**EXERCISE**
The records below must be returned in full and unaltered.

-------- DATA PROVIDED

/-- **Door UG in a `ℤ_p`-tower, every prime, unconditional: `e_m = e_n` for all `m ≥ n`.**  Under the
hypotheses of `classNumberPExp_succ_eq_of_pow_dvd_of_sup_eq_top` for the layer `K_{n+1}/K_n` of a
`ℤ_p`-extension with Fukuda's index `n₀ ≤ n` (`TotallyRamifiedFrom κ n₀`), the `p`-class numbers are constant
from `K_n` on — `e_{n+1} = e_n`, then Fukuda's Thm. 1 (1), a tree THEOREM
(`fukuda1994_thm1_classNumberPExp_const_of_succ_eq_holds`).  Removes both `p ≠ 2` and the Fukuda hypothesis from
the tree's `classNumberPExp_eq_of_le_of_sup_eq_top`. [folklore] [cite: Fukuda1994, Thm. 1 (1), p. 264]
[cite: Lang1990, Ch. 13 §4, Lemma 4.1 and sequel (PDF pp. 203–204)] -/
theorem classNumberPExp_eq_of_le_of_pow_dvd_of_sup_eq_top (κ : ZpExtension K p) {n₀ n : ℕ}
    (hram : TotallyRamifiedFrom κ n₀) (hn : n₀ ≤ n)
    [NumberField (κ.layer n)] [Algebra (κ.layer n) (κ.layer (n + 1))]
    [IsScalarTower K (κ.layer n) (κ.layer (n + 1))] {s : ℕ}
    (hs : {w : HeightOneSpectrum (𝓞 (κ.layer n)) |
        w.asIdeal.ramificationIdxIn (𝓞 (κ.layer (n + 1))) ≠ 1}.ncard ≤ s)
    (hidx : haveI : FiniteDimensional K (κ.layer (n + 1)) := κ.finiteDimensional_layer_holds (n + 1)
      haveI : FiniteDimensional (κ.layer n) (κ.layer (n + 1)) :=
        Module.Finite.of_restrictScalars_finite K _ _
      p ^ s ∣ (unitsE (κ.layer (n + 1)) ⊓ (⊤ : Subgroup (κ.layer (n + 1))ˣ).map
          (Herbrand.norm (κ.layer (n + 1) ≃ₐ[κ.layer n] κ.layer (n + 1)))).relIndex
        (unitsE (κ.layer (n + 1)) ⊓ (unitsIncl (κ.layer n) (κ.layer (n + 1))).range) * p)
    (hgen : Subgroup.closure {c : ClassGroup (𝓞 (κ.layer n)) |
        ∃ w : HeightOneSpectrum (𝓞 (κ.layer n)),
          w.asIdeal.ramificationIdxIn (𝓞 (κ.layer (n + 1))) ≠ 1 ∧
            c = ClassGroup.mk0 ⟨w.asIdeal, mem_nonZeroDivisors_of_ne_zero w.ne_bot⟩} ⊔
      (powMonoidHom p : ClassGroup (𝓞 (κ.layer n)) →* ClassGroup (𝓞 (κ.layer n))).range = ⊤)
    {m : ℕ} (hm : n ≤ m) : classNumberPExp κ m = classNumberPExp κ n :=
  fukuda1994_thm1_classNumberPExp_const_of_succ_eq_holds K p κ n₀ hram n hn
    (classNumberPExp_succ_eq_of_pow_dvd_of_sup_eq_top κ n hs hidx hgen) m hm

----------------

**OUTPUT FOR THIS TASK**
/-- **Door UG in a `ℤ_p`-tower, every prime, unconditional: `e_m = e_n` for all `m ≥ n`.**  Under the
hypotheses of `classNumberPExp_succ_eq_of_pow_dvd_of_sup_eq_top` for the layer `K_{n+1}/K_n` of a
`ℤ_p`-extension with Fukuda's index `n₀ ≤ n` (`TotallyRamifiedFrom κ n₀`), the `p`-class numbers are constant
from `K_n` on — `e_{n+1} = e_n`, then Fukuda's Thm. 1 (1), a tree THEOREM
(`fukuda1994_thm1_classNumberPExp_const_of_succ_eq_holds`).  Removes both `p ≠ 2` and the Fukuda hypothesis from
the tree's `classNumberPExp_eq_of_le_of_sup_eq_top`. [folklore] [cite: Fukuda1994, Thm. 1 (1), p. 264]
[cite: Lang1990, Ch. 13 §4, Lemma 4.1 and sequel (PDF pp. 203–204)] -/
theorem classNumberPExp_eq_of_le_of_pow_dvd_of_sup_eq_top (κ : ZpExtension K p) {n₀ n : ℕ}
    (hram : TotallyRamifiedFrom κ n₀) (hn : n₀ ≤ n)
    [NumberField (κ.layer n)] [Algebra (κ.layer n) (κ.layer (n + 1))]
    [IsScalarTower K (κ.layer n) (κ.layer (n + 1))] {s : ℕ}
    (hs : {w : HeightOneSpectrum (𝓞 (κ.layer n)) |
        w.asIdeal.ramificationIdxIn (𝓞 (κ.layer (n + 1))) ≠ 1}.ncard ≤ s)
    (hidx : haveI : FiniteDimensional K (κ.layer (n + 1)) := κ.finiteDimensional_layer_holds (n + 1)
      haveI : FiniteDimensional (κ.layer n) (κ.layer (n + 1)) :=
        Module.Finite.of_restrictScalars_finite K _ _
      p ^ s ∣ (unitsE (κ.layer (n + 1)) ⊓ (⊤ : Subgroup (κ.layer (n + 1))ˣ).map
          (Herbrand.norm (κ.layer (n + 1) ≃ₐ[κ.layer n] κ.layer (n + 1)))).relIndex
        (unitsE (κ.layer (n + 1)) ⊓ (unitsIncl (κ.layer n) (κ.layer (n + 1))).range) * p)
    (hgen : Subgroup.closure {c : ClassGroup (𝓞 (κ.layer n)) |
        ∃ w : HeightOneSpectrum (𝓞 (κ.layer n)),
          w.asIdeal.ramificationIdxIn (𝓞 (κ.layer (n + 1))) ≠ 1 ∧
            c = ClassGroup.mk0 ⟨w.asIdeal, mem_nonZeroDivisors_of_ne_zero w.ne_bot⟩} ⊔
      (powMonoidHom p : ClassGroup (𝓞 (κ.layer n)) →* ClassGroup (𝓞 (κ.layer n))).range = ⊤)
    {m : ℕ} (hm : n ≤ m) : classNumberPExp κ m = classNumberPExp κ n :=
  fukuda1994_thm1_classNumberPExp_const_of_succ_eq_holds K p κ n₀ hram n hn
    (classNumberPExp_succ_eq_of_pow_dvd_of_sup_eq_top κ n hs hidx hgen) m hm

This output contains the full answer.